Al anochecer fue cambiada la guardia de la cabaña, y otro bandido se colocó ante la puerta. Aquel turno era el menos agradable de todos, ya que coincidía con la hora de la cena, y el que estaba allí de vigilancia tenía la segundad de recibir las partes peores de la comida, porque no pudiendo abandonar su puesto, debía conformarse con lo que le llevaban, que nunca era lo más exquisito. Aquella noche, el turno de guardia se decidió mediante una partida de «póquer», y el perdedor tuvo que cargar con el trabajo, a pesar de sus protestas.
Sin embargo, cuando se sentó a la puerta de la cabaña lo hizo sonriendo extrañamente, y también sonrío cuando le sirvieron la cena a pesar de que el contenido de su plato de hierro estañado no era el más selecto. Cuando las hogueras comenzaron a apagarse y casi todos los bandidos estuvieron dormidos, el centinela se puso en pie y sigilosamente abrió la puerta.
Al oír el ruido, los tres cautivos encerrados en la cabaña se incorporaron. Estaban tendidos en el suelo, envueltos en unas mantas que les habían sido prestadas.
Howell Shepard se sintió dominado por el temor que le había embargado desde el momento en que descubrió que Jean Shepard era también prisionera de los bandidos. ¿Habrían descubierto éstos el verdadero sexo del que ellos creían su hermano?

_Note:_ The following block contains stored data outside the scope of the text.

import Summits.QuantumFields.BalabanUV.T4Continuum.Support.OutputRateTowerSocket

/-!
# OutputRateTowerSocketWitness — non-vacuity of `OutputRateTowerSocket` on the Data leaf's toy through a one-site tower,
# and the negative control (cell `pub-balaban`, T⁴-continuum fan-out, row NE5, owner lineage t4-ne5-p1, generation 26)

HONEST FRAMING as in `OutputRateTowerSocket`: rung (B)+1 finite T⁴; NE2's one-step covariant comparison (G-an2-4) and NE5
are NOT PRINTED and NOT PROVED; nothing of Bałaban's text is asserted; 0 cite tags; decided toys only.  NOT summit progress.

* A ONE-SITE TOWER FAMILY (`unitTowerA j k = 1`, `unitTowerX j k = 2(1/2)^k · 1` on `Matrix Unit Unit ℂ`, `r = 1`): contracting,
  obeys row NE2's law `OneStepAveragedLaw` with `Cop = 1`, `θ = 1/2` (`unitTower_law`; a one-line computation here — at U = 1
  row NE2's leaves prove the law for King's and Bałaban's averagings, at U ≠ 1 it is G-an2-4), consecutive unit-lattice
  images differ by exactly `(1/2)^k` in norm (`norm_unitTower_increment`).
* The Data leaf's `toyModel` READS it with reading constant `1` (`toy_readsTower`); the socket's §1 returns the liaison's
  `toy_absRate` rate (`toy_absRate_of_towerLaw`); the socket's §2 slower-rate face fires END-TO-END with W1 supplied by the
  tower law and every other binder the Data leaf's toy lemmas — constant `31/30`, the residual's (`toy_ne5_of_towerLaw`).
* NEGATIVE CONTROL (liaison (L2) at this socket): the liaison's two-entry `finestToyModel` — one entry with the persistent
  lattice-scale artefact `1/10` — reads NO contracting tower family obeying the law at a rate `θ < 1`, whatever the index
  set, towers, constants and reading map (`finestToy_not_readsTower`): species with persistent lattice-scale entries are not
  tower-readable; they belong to the spine's weight channel (node U5c), not to a rate binder.

WHAT IS PROVED: decided computations on a 1 × 1 tower and compositions BY NAME.  0 sorry; axioms standard; imports
`Support/OutputRateTowerSocket` only and modifies nothing.
-/

noncomputable section

open Set Metric
open scoped Matrix Matrix.Norms.L2Operator

namespace Summit.QuantumFields.BalabanUV.T4Continuum.OutputRateTowerSocketWitness

open Literature.MathematicalPhysics.QuantumFieldTheory.Balaban1983to89
open Literature.MathematicalPhysics.QuantumFieldTheory.Balaban1983to89.T4OutputRate
open Literature.MathematicalPhysics.QuantumFieldTheory.Balaban1983to89.T4InputCauchyRate
open Literature.MathematicalPhysics.QuantumFieldTheory.Balaban1983to89.T4InputCauchyRateData
open Literature.MathematicalPhysics.QuantumFieldTheory.Balaban1983to89.T4OperatorRateLiaison
open Summit.QuantumFields.BalabanUV.T4Continuum.CovariantAveragingTower
open Summit.QuantumFields.BalabanUV.T4Continuum.OutputRateTowerSocket

/-! ## §1 The one-site tower family and its law -/

section Toy

/-- The one-site tower family's averagings: the identity on `Unit` at every level (index set `Unit`). [folklore] -/
def unitTowerA : (j : Unit) → (k : ℕ) → Matrix Unit Unit ℂ := fun _ _ => 1

/-- The one-site tower family's level objects: `X k = 2(1/2)^k · 1`, so that consecutive unit-lattice images differ by
exactly `(1/2)^k · 1`. [folklore] -/
def unitTowerX : (j : Unit) → (k : ℕ) → Matrix Unit Unit ℂ := fun _ k => (((2 * (1 / 2) ^ k : ℝ) : ℂ)) • 1

/-- The composite averaging of the one-site tower is the identity at every level. [folklore] -/
theorem Atow_unitTowerA (j : Unit) (k : ℕ) : Atow (unitTowerA j) k = 1 := by
  induction k with
  | zero => rfl
  | succ k ih => rw [Atow_succ, ih]; simp [unitTowerA]

/-- The unit-lattice image of the one-site tower at level `k` is `X k` itself (`r = 1`). [folklore] -/
theorem avgTow_unitTower (j : Unit) (k : ℕ) : avgTow (unitTowerA j) 1 (unitTowerX j) k = unitTowerX j k := by
  simp [avgTow, Atow_unitTowerA]

/-- The consecutive increment of the one-site tower is `−(1/2)^k · 1`. [folklore] -/
theorem unitTower_increment (j : Unit) (k : ℕ) :
    avgTow (unitTowerA j) 1 (unitTowerX j) (k + 1) - avgTow (unitTowerA j) 1 (unitTowerX j) k
      = (((-(1 / 2 : ℝ) ^ k : ℝ)) : ℂ) • (1 : Matrix Unit Unit ℂ) := by
  rw [avgTow_unitTower, avgTow_unitTower, unitTowerX, unitTowerX, ← sub_smul, ← Complex.ofReal_sub]
  congr 2
  ring

/-- The norm of that increment is exactly `(1/2)^k`. [folklore] -/
theorem norm_unitTower_increment (j : Unit) (k : ℕ) :
    ‖avgTow (unitTowerA j) 1 (unitTowerX j) (k + 1) - avgTow (unitTowerA j) 1 (unitTowerX j) k‖ = (1 / 2 : ℝ) ^ k := by
  rw [unitTower_increment, norm_smul, norm_one, mul_one, Complex.norm_real, norm_neg, norm_pow]
  norm_num

/-- The one-site family is contracting with `r = 1`. [folklore] -/
theorem unitTower_contracting : TowerContracting unitTowerA 1 := by
  intro j k
  rw [inv_one, unitTowerA]
  calc ‖(1 : Matrix Unit Unit ℂ)‖ ^ 2 ≤ (1 : ℝ) ^ 2 := pow_le_pow_left₀ (norm_nonneg _) (opNorm_one_le (ι := fun _ => Unit) 0) 2
    _ = 1 := one_pow 2

/-- The one-site family obeys row NE2's law with `Cop = 1`, `θ = 1/2` (here a one-line computation — at U = 1 row NE2's
leaves prove the law for King's and Bałaban's averagings; at U ≠ 1 it is G-an2-4). [folklore] -/
theorem unitTower_law : TowerLaw unitTowerA unitTowerX 1 1 (1 / 2) := by
  intro j k
  have h : unitTowerA j k * unitTowerX j (k + 1) * (unitTowerA j k)ᴴ - ((1 : ℝ) : ℂ)⁻¹ • unitTowerX j k
      = avgTow (unitTowerA j) 1 (unitTowerX j) (k + 1) - avgTow (unitTowerA j) 1 (unitTowerX j) k := by
    rw [avgTow_unitTower, avgTow_unitTower]
    simp [unitTowerA]
  rw [h, norm_unitTower_increment]
  norm_num

/-- **The Data leaf's `toyModel` READS the one-site family** with reading constant `1` (every step reads the one tower):
`‖(1/2)^k − 0‖ ≤ 1 · (1/2)^k`. [folklore] -/
theorem toy_readsTower : ReadsTower toyModel unitTowerA unitTowerX 1 Set.univ 1 (fun _ _ _ => ()) := by
  intro k g _ U
  rw [norm_unitTower_increment, one_mul]
  show ‖(((1 / 2 : ℝ) ^ k : ℝ) : ℂ) - 0‖ ≤ (1 / 2) ^ k
  rw [sub_zero, Complex.norm_real, Real.norm_eq_abs, abs_of_nonneg (by positivity)]

/-- §1 on the toy returns the liaison's `toy_absRate` (rate `(1/2)^k`, constant `1·1`). [folklore] -/
theorem toy_absRate_of_towerLaw : AbsOperatorRate toyModel Set.univ (1 * 1) (1 / 2) :=
  absRate_of_towerLaw toyModel one_pos unitTower_contracting unitTower_law toy_readsTower zero_le_one

/-- **END-TO-END NON-VACUITY OF THE SOCKET**: §2's slower-rate face fires on the toy with W1 supplied by the one-site tower
law (`Cop = 1`, `cR = 1`, floor `r₀ = 1`), the Data leaf's toy binders for everything else (`Λ = 1`, reach `ρ₀ = 2`,
`c = ω = 1/64`, `δ′ = 0`, `k₀ = 0`, `B = 0`, `θ = θ′ = 1/2`); the constant is the residual's `31/30`. [folklore] -/
theorem toy_ne5_of_towerLaw : NE5 toyEA₂ toyEB (Set.univ : Set (ℕ → ℝ)) 0 (1 / 2)
    ((1 * (1 * 1 / 1 + 0) + 0) * (1 / 2 - 1 / 64) / (1 / 2 - (1 / 64 + 1 * (1 / 64)))) :=
  ne5_at_of_towerLaw_lip_nat toyModel (ρ₀ := 2) (B := 0) (k₀ := 0) one_pos unitTower_contracting unitTower_law
    toy_readsTower zero_le_one zero_le_one (r₀ := 1) (fun k => by simpa using toy_marginFloor k) one_pos toy_representsA
    toy_representsB toy_inBase (toy_dataLipschitz 2) toy_decayA toy_decayB toy_insertionRate toy_insertionDampedNat
    (by norm_num) le_rfl (by norm_num) le_rfl (by norm_num) (by norm_num) (by norm_num) (by norm_num) le_rfl
    (fun k hk => absurd hk (Nat.not_lt_zero k)) (by norm_num)

/-- The toy constant in lowest terms (= the residual's `31/30`). [folklore] -/
example : ((1 * (1 * 1 / 1 + 0) + 0) * (1 / 2 - 1 / 64) / (1 / 2 - (1 / 64 + 1 * (1 / 64))) : ℝ) = 31 / 30 := by
  norm_num

/-- **NEGATIVE CONTROL** (liaison (L2) at this socket): the liaison's two-entry `finestToyModel` — one entry with the
persistent lattice-scale artefact `1/10` — reads NO contracting tower family obeying row NE2's law at a rate `θ < 1`,
whatever the index set, the towers, the constants `Cop ≥ 0`, `cR ≥ 0` and the reading map: such a reading would give
`AbsOperatorRate` at rate `θ < 1` (§1), which `finestToy_not_absRate` forbids. [folklore] -/
theorem finestToy_not_readsTower {J : Type*} {ι : J → ℕ → Type*} [∀ j k, Fintype (ι j k)] [∀ j k, DecidableEq (ι j k)]
    {A : (j : J) → (k : ℕ) → Matrix (ι j k) (ι j (k + 1)) ℂ} {X : (j : J) → (k : ℕ) → Matrix (ι j k) (ι j k) ℂ}
    {r Cop θ cR : ℝ} {tow : ℕ → (ℕ → ℝ) → toyCarriers.BgB → J} (hr : 0 < r) (hA : TowerContracting A r)
    (hlaw : TowerLaw A X r Cop θ) (hcR : 0 ≤ cR) (hθ0 : 0 ≤ θ) (hθ1 : θ < 1) :
    ¬ ReadsTower finestToyModel A X r Set.univ cR tow := fun hread =>
  finestToy_not_absRate hθ0 hθ1 (absRate_of_towerLaw finestToyModel hr hA hlaw hread hcR)

end Toy

end Summit.QuantumFields.BalabanUV.T4Continuum.OutputRateTowerSocketWitness

end
import Summits.FinalStateConjecture.FinalStateConjecture.Statement
import Literature.Geometry.Lorentzian.FutureNullCompleteness
import HarnessLib

/-!
# Future null geodesic completeness ⇒ complete future null infinity (typed clause of the crux)

Stub `stub_scriComplete_of_futureNullComplete` (W6, logic tier) of the line `birth` for the crux
`HorizonlessMustDrain` of route `BondiDrainDispersal` (item stmt-FinalStateConjecture-9976). The crux
carries the hypothesis "complete `𝓘⁺`" in the sojourn form
`Summit.FinalStateConjecture.HasCompleteNullInfinity 𝒟` (= `LorentzianMetric.HasCompleteFutureNullInfinity`
of `NullInfinity.lean` applied to the fields of the Cauchy development, under the `[HasLeviCivita]`
binder). We prove, in ANY Cauchy development `𝒟 = (M, g, τ, ι, ν)` of data on a connected `3`-manifold,
that this hypothesis is automatic once `𝒟` is not future null geodesically incomplete: every
normalised null ray `γ` from the data hypersurface (a maximal geodesic on `dom ∋ 0` with future-directed
null velocity at `0`, `LorentzianMetric.IsNormalisedNullRayFrom`) has future-directed null velocity
throughout (`IsGeodesicOn.isNull_and_isFutureDirected_velocity`, O'Neill 1983, Ch. 3, p. 69 and Ch. 5,
Lemma 5.26), so a domain bounded above would make `(γ, dom)` a witness of
`IsFutureNullGeodesicallyIncomplete τ` (Hawking–Ellis 1973, §8.1); hence `¬ BddAbove dom` for every such
ray (`not_bddAbove_of_isNormalisedNullRayFrom`), and complete `𝓘⁺` holds by its first disjunct
(`LorentzianMetric.hasCompleteFutureNullInfinity_of_forall_not_bddAbove`; Christodoulou, CQG 16 (1999),
p. A27; Dafermos–Rodnianski, arXiv:0811.0354, §2.6.2). This is verbatim the mechanism of route
NoParkingWithoutHorizon's support item `ScriCompleteOfComplete` (stmt-FinalStateConjecture-10030), in
`CauchyDevelopment` generality; in the skeleton it shows that L's complete-`𝓘⁺` hypothesis is idle.
Helper file for the crux (`--supports stmt-FinalStateConjecture-9976`); no definitions, no named facts.

## References

* B. O'Neill, *Semi-Riemannian geometry with applications to relativity*, Academic Press 1983,
  Ch. 3, p. 69; Ch. 5, Lemma 5.26 (p. 141); Ch. 14, p. 435 (future null complete).
  Key `ONeillSemiRiemannian1983`.
* S. W. Hawking, G. F. R. Ellis, *The large scale structure of space-time*, CUP 1973, §8.1.
  Key `HawkingEllis1973CUP`.
* D. Christodoulou, *On the global initial value problem and the issue of singularities*, CQG 16
  (1999) A23, pp. A26–A27. Key `Christodoulou1999`.
* M. Dafermos, I. Rodnianski, *Lectures on black holes and linear waves*, arXiv:0811.0354, §2.6.2.
  Key `arXiv08110354`.
-/

-- the stub's registered namespace repeats `FinalStateConjecture` (summit = problem name)
set_option linter.dupNamespace false

noncomputable section

open Set Filter Function
open scoped Manifold ContDiff Topology

open Literature.Geometry.Lorentzian

namespace Summit.FinalStateConjecture.FinalStateConjecture.Theorems
namespace BondiDrainDispersalHorizonlessMustDrain

namespace StubScriCompleteOfFutureNullComplete

section Development

universe u

variable {n : ℕ} {X : Type u} [TopologicalSpace X] [ChartedSpace (EuclideanSpace ℝ (Fin n)) X]
  [IsManifold (𝓡 n) ∞ X] [ConnectedSpace X] {D : InitialDataSet (𝓡 n) X}

/-- **No future-incomplete null geodesic ⇒ every normalised null ray from the data is future
complete.** In a Cauchy development `𝒟 = (M, g, τ, ι, ν)` which is not future null geodesically
incomplete, every normalised null ray `γ` from a point `p` of the data hypersurface has affine domain
unbounded above: `γ` is a maximal geodesic of the (`C¹`, `isLocallyContMDiff_leviCivita_holds`)
Levi-Civita connection on the open interval `dom ∋ 0` with future-directed null velocity at `0`,
hence with future-directed null velocity at every parameter
(`IsGeodesicOn.isNull_and_isFutureDirected_velocity`; O'Neill 1983, Ch. 3, p. 69 and Ch. 5,
Lemma 5.26), so `BddAbove dom` would make `(γ, dom)` a future-incomplete future-directed null
geodesic (Hawking–Ellis 1973, §8.1; O'Neill 1983, Ch. 14, p. 435, "future null complete").
[cite: ONeillSemiRiemannian1983, Ch. 14, p. 435] -/
theorem not_bddAbove_of_isNormalisedNullRayFrom (𝒟 : CauchyDevelopment D) [𝒟.metric.HasLeviCivita]
    (hc : ¬ 𝒟.metric.IsFutureNullGeodesicallyIncomplete 𝒟.timeOrientation) {p : X}
    {γ : ℝ → 𝒟.carrier} {dom : Set ℝ}
    (hγ : 𝒟.metric.IsNormalisedNullRayFrom 𝒟.timeOrientation 𝒟.embed 𝒟.normal p γ dom) :
    ¬ BddAbove dom := by
  -- regularity bookkeeping: `C^∞` metric, hence `C¹` Levi-Civita connection
  have hn1 : (1 : ℕ∞ω) ≤ ∞ := WithTop.coe_le_coe.2 le_top
  haveI : Fact ((1 : ℕ∞ω) ≤ ∞) := ⟨hn1⟩
  have hk1 : (((1 : ℕ∞) : ℕ∞ω)) + 1 ≤ ∞ := by exact_mod_cast le_top
  haveI : CovariantDerivative.ContMDiffCovariantDerivative 𝒟.metric.leviCivita 1 :=
    ⟨𝒟.metric.isLocallyContMDiff_leviCivita_holds 1 hk1 univ isOpen_univ⟩
  have hmax : IsMaximalGeodesicOn 𝒟.metric.leviCivita γ dom := hγ.isMaximalGeodesicOn
  intro hbdd
  exact hc ⟨γ, dom, hmax, ⟨0, hγ.zero_mem⟩, hbdd, fun t ht ↦
    IsGeodesicOn.isNull_and_isFutureDirected_velocity 𝒟.metric 𝒟.timeOrientation hmax.isOpen
      hmax.2.1 hmax.isGeodesicOn hγ.zero_mem hγ.isNull_velocity hγ.isFutureDirected_velocity ht⟩

/-- **No future-incomplete null geodesic ⇒ complete future null infinity (sojourn form).** A Cauchy
development `𝒟 = (M, g, τ, ι, ν)` which is not future null geodesically incomplete has complete
future null infinity in Christodoulou's intrinsic sense
(`LorentzianMetric.HasCompleteFutureNullInfinity τ ι ν`), by its first disjunct: every normalised
null ray from the data hypersurface is future complete (`not_bddAbove_of_isNormalisedNullRayFrom`,
`LorentzianMetric.hasCompleteFutureNullInfinity_of_forall_not_bddAbove`, `B₀ = B₁ = ∅`).
Christodoulou, CQG 16 (1999), p. A27 (the Minkowski column); Dafermos–Rodnianski,
arXiv:0811.0354, §2.6.2. [cite: Christodoulou1999, p. A27] -/
theorem hasCompleteFutureNullInfinity_of_not_isFutureNullGeodesicallyIncomplete
    (𝒟 : CauchyDevelopment D) [𝒟.metric.HasLeviCivita]
    (hc : ¬ 𝒟.metric.IsFutureNullGeodesicallyIncomplete 𝒟.timeOrientation) :
    𝒟.metric.HasCompleteFutureNullInfinity 𝒟.timeOrientation 𝒟.embed 𝒟.normal :=
  LorentzianMetric.hasCompleteFutureNullInfinity_of_forall_not_bddAbove fun _ _ _ hγ ↦
    not_bddAbove_of_isNormalisedNullRayFrom 𝒟 hc hγ

end Development

end StubScriCompleteOfFutureNullComplete

/-- **W6 — FUTURE NULL GEODESIC COMPLETENESS ⇒ COMPLETE FUTURE NULL INFINITY (typed clause of the
crux `HorizonlessMustDrain`).** In every Cauchy development `𝒟 = (M, g, τ, ι, ν)` of an initial data
set on a connected `3`-manifold which is not future null geodesically incomplete (for the Levi-Civita
connection granted its existence), `Summit.FinalStateConjecture.HasCompleteNullInfinity 𝒟` holds:
under the `[HasLeviCivita]` binder of that definition, every normalised null ray from the data
hypersurface is future complete, so the sojourn form of complete `𝓘⁺` holds by its first disjunct
(`StubScriCompleteOfFutureNullComplete.hasCompleteFutureNullInfinity_of_not_isFutureNullGeodesicallyIncomplete`).
Christodoulou, CQG 16 (1999), p. A27; Dafermos–Rodnianski, arXiv:0811.0354, §2.6.2; O'Neill 1983,
Ch. 14, p. 435. [cite: Christodoulou1999, p. A27] -/
theorem stub_scriComplete_of_futureNullComplete : open scoped Manifold in ∀ (X : Type) [TopologicalSpace X] [ChartedSpace Literature.Geometry.Lorentzian.E3 X] [IsManifold (𝓡 3) ((⊤ : ℕ∞) : WithTop ℕ∞) X] [ConnectedSpace X] (D : Literature.Geometry.Lorentzian.InitialDataSet (𝓡 3) X) (𝒟 : Literature.Geometry.Lorentzian.CauchyDevelopment D), (∀ [𝒟.metric.HasLeviCivita], ¬ 𝒟.metric.IsFutureNullGeodesicallyIncomplete 𝒟.timeOrientation) → Summit.FinalStateConjecture.HasCompleteNullInfinity 𝒟 := by
  -- the last binder is the `[HasLeviCivita]` instance of `HasCompleteNullInfinity`; `hc` is used at it
  intro X _ _ _ _ D 𝒟 hc _
  exact StubScriCompleteOfFutureNullComplete.hasCompleteFutureNullInfinity_of_not_isFutureNullGeodesicallyIncomplete
    𝒟 hc

end BondiDrainDispersalHorizonlessMustDrain
end Summit.FinalStateConjecture.FinalStateConjecture.Theorems

end
/-- **`‖Σ_{r≥1}(κ₁(qʳ) − κ̃₁(qʳ;1))q^{−rs}‖ ≤ W²/q²`** on `Re s = 1` (`W = Σ_m (m+2)²2^{−m}`).
[cite: Zhang2022LandauSiegel, App. A p. 105] -/
theorem norm_tsum_left_diff_le {q : ℕ} (hq : q.Prime) {s : ℂ} (hs : s.re = 1) :
    ‖∑' r : ℕ, if r = 0 then (0 : ℂ) else
        (kappa1 c' D (q ^ r) - kappaTilde1 c' χ (q ^ r) 1 1) / (q : ℂ) ^ ((r : ℂ) * s)‖ ≤
      (∑' m : ℕ, ((m : ℝ) + 2) ^ 2 * (1 / 2 : ℝ) ^ m) ^ 2 / (q : ℝ) ^ 2 := by
  have hq0 : (0 : ℝ) < q := by exact_mod_cast hq.pos
  have hq2 : (2 : ℝ) ≤ q := by exact_mod_cast hq.two_le
  set W : ℝ := ∑' m : ℕ, ((m : ℝ) + 2) ^ 2 * (1 / 2 : ℝ) ^ m with hW
  have hWsum : Summable (fun m : ℕ => ((m : ℝ) + 2) ^ 2 * (1 / 2 : ℝ) ^ m) := by
    have h := summable_succ_pow_mul_geometric 2 (θ := 1 / 2) (by norm_num) (by norm_num)
    have h2 := (summable_nat_add_iff 1).mpr h
    refine (h2.mul_left 2).congr fun m => ?_
    push_cast
    rw [pow_succ]; ring
  have hW0 : 0 ≤ W := tsum_nonneg fun m => by positivity
  set f : ℕ → ℂ := fun r => if r = 0 then (0 : ℂ) else
      (kappa1 c' D (q ^ r) - kappaTilde1 c' χ (q ^ r) 1 1) / (q : ℂ) ^ ((r : ℂ) * s) with hf
  set g : ℕ → ℝ := fun m => W / (q : ℝ) ^ 2 * (((m : ℝ) + 2) ^ 2 * (1 / 2 : ℝ) ^ m) with hg
  have hgsum : Summable g := hWsum.mul_left _
  have hf0 : f 0 = 0 := by simp [hf]
  have hfg : ∀ m : ℕ, ‖f (m + 1)‖ ≤ g m := by
    intro m
    have hm : m + 1 ≠ 0 := by omega
    simp only [hf, hg, if_neg hm]
    rw [norm_div, norm_cpow_nat_mul_of_re_one hq (m + 1) hs, norm_sub_rev]
    have hκ := norm_kappaTilde1_sub_kappa1_le c' χ hq (r := m + 1) (by omega)
    rw [div_le_iff₀ (by positivity)]
    have hhalf : ((q : ℝ) ^ m)⁻¹ ≤ (1 / 2 : ℝ) ^ m := by
      rw [← inv_pow, one_div]; exact pow_le_pow_left₀ (by positivity) (inv_anti₀ (by norm_num) hq2) m
    calc ‖kappaTilde1 c' χ (q ^ (m + 1)) 1 1 - kappa1 c' D (q ^ (m + 1))‖
        ≤ W * (((m + 1 : ℕ) : ℝ) + 1) ^ 2 / q := hκ
      _ = W * ((m : ℝ) + 2) ^ 2 / q * (((q : ℝ) ^ m)⁻¹ * (q : ℝ) ^ m) := by
          rw [inv_mul_cancel₀ (by positivity), mul_one]; push_cast; ring
      _ ≤ W * ((m : ℝ) + 2) ^ 2 / q * ((1 / 2 : ℝ) ^ m * (q : ℝ) ^ m) := by gcongr
      _ = W / (q : ℝ) ^ 2 * (((m : ℝ) + 2) ^ 2 * (1 / 2 : ℝ) ^ m) * (q : ℝ) ^ (m + 1) := by
          field_simp; ring
  have hfsum : Summable f := by
    have h1 : Summable (fun m => f (m + 1)) :=
      Summable.of_norm_bounded hgsum (fun m => by simpa using hfg m)
    exact (summable_nat_add_iff 1).mp h1
  rw [hfsum.tsum_eq_zero_add, hf0, zero_add]
  calc ‖∑' m, f (m + 1)‖ ≤ ∑' m, ‖f (m + 1)‖ := norm_tsum_le_tsum_norm
        ((summable_nat_add_iff 1).mpr hfsum).norm
    _ ≤ ∑' m, g m := ((summable_nat_add_iff 1).mpr hfsum).norm.tsum_le_tsum hfg hgsum
    _ = W / (q : ℝ) ^ 2 * W := by rw [hg, tsum_mul_left]
    _ = W ^ 2 / (q : ℝ) ^ 2 := by ring
import Mathlib
import HarnessLib
import Summits.HubbardSuperconductivity.HubbardSuperconductivity.Theorems.KLProgrammeH10TwoPointLimitKlAnisoTightBundleBricks

/-!
# Route `KLProgramme` — K3 engine (stmt-HubbardSuperconductivity-20437), stub (b) (ℓ)/(I2), located item «ON-CLASS-KB» (K):
# the TIGHT-BUNDLE count — on the umklapp-active class, the coarse tuples whose non-pinned legs all lie within `C′` sectors of one direction
# number `O(1)·(4(2C′+1))^m`, uniformly in the scale

Cell gate-hubbard-kl, seat p4 g13 (memo HOME/prover-p4/ON-CLASS-KB.md §2(a), CLAIM-U-API.md §4 (K)).  The TIGHT corner class of the on-class
re-measurement — coarse tuples `σ′` (scale `k`) with the pinned leg's label fixed, all other legs' sign-absorbed (half-turned) sectors within `C′` sectors
(cyclically) of a common sector `b`, and signed centre points summing to within `(m+1)·C·w_k` of `2πG₀` coordinatewise — is SMALL: conservation pins the
bundle sector `b` to `O(1)` choices (two admissible `b` give centre points within `(4C + 2·Lip·C′)·w_k` of each other coordinatewise, hence — polar form
with radius `≥ u_min` — within `π(4C + 2LipC′)w_k/u_min` in torus angle), and given `b` each non-pinned leg has `≤ 4(2C′+1)` labels.  Stated for an
ABSTRACT centre map `P : ℝ → (Fin 2 → ℝ)` (polar with radius `≥ u_min`, centrally symmetric `P(θ+π) = −P θ`, `Lip`-continuous for the torus distance);
the frame's `klFermiPoint μ K` is the intended instance (`klFermiPoint_add_pi`; its Lipschitz constant comes from `abs_deriv_klFermiRadius_le` — that
specialisation is not done in this file).

* **`card_tightBundle_target_le`** — the count `≤ (4π(4C + 2·Lip·C′)/u_min + 2)·(4(2C′+1))^m`.
PROVED; no definitions, no named facts; nothing here asserts anything about the model or superconductivity. [folklore] counting.
-/

noncomputable section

—Silencio —pidió el que entraba, y en quien Shepard reconoció al centinela que unas horas antes había ocupado su puesto a la puerta de la cabaña.
—¿Qué ocurre? —preguntó el notario, extrañado del sigilo con que entraba aquel hombre.
—Vengo a salvarles —susurró el centinela—. Mi jefe me ha ordenado que les ayude a escapar.
—¿Y quién es su jefe? —preguntó Turner, a quien el miedo no había dejado dormir durante las últimas noches.
—El Coyote —replicó el centinela—. Está cerca. Quiere salvarles.
—El Coyote es el causante de todas nuestras desgracias —declaró Shepard.
—No lo crea. Él quiso castigarles; pero no hasta el extremo a que se llegó. Si tienen valor para seguirme, iremos a reunimos con él.
—Esto es una trampa —jadeó Turner.
—No —dijo el centinela—. El jefe de la banda piensa sacrificarles a los tres para que se crea que han muerto en el ataque al tren…
—¿A qué tren? —preguntó Shepard.
—Al que se va a asaltar mañana —respondió el centinela—. Pero no podemos perder tiempo. Les aseguro que los bandidos piensan asesinarles, y aunque la huida presenta muchos peligros, si se quedan su suerte está echada.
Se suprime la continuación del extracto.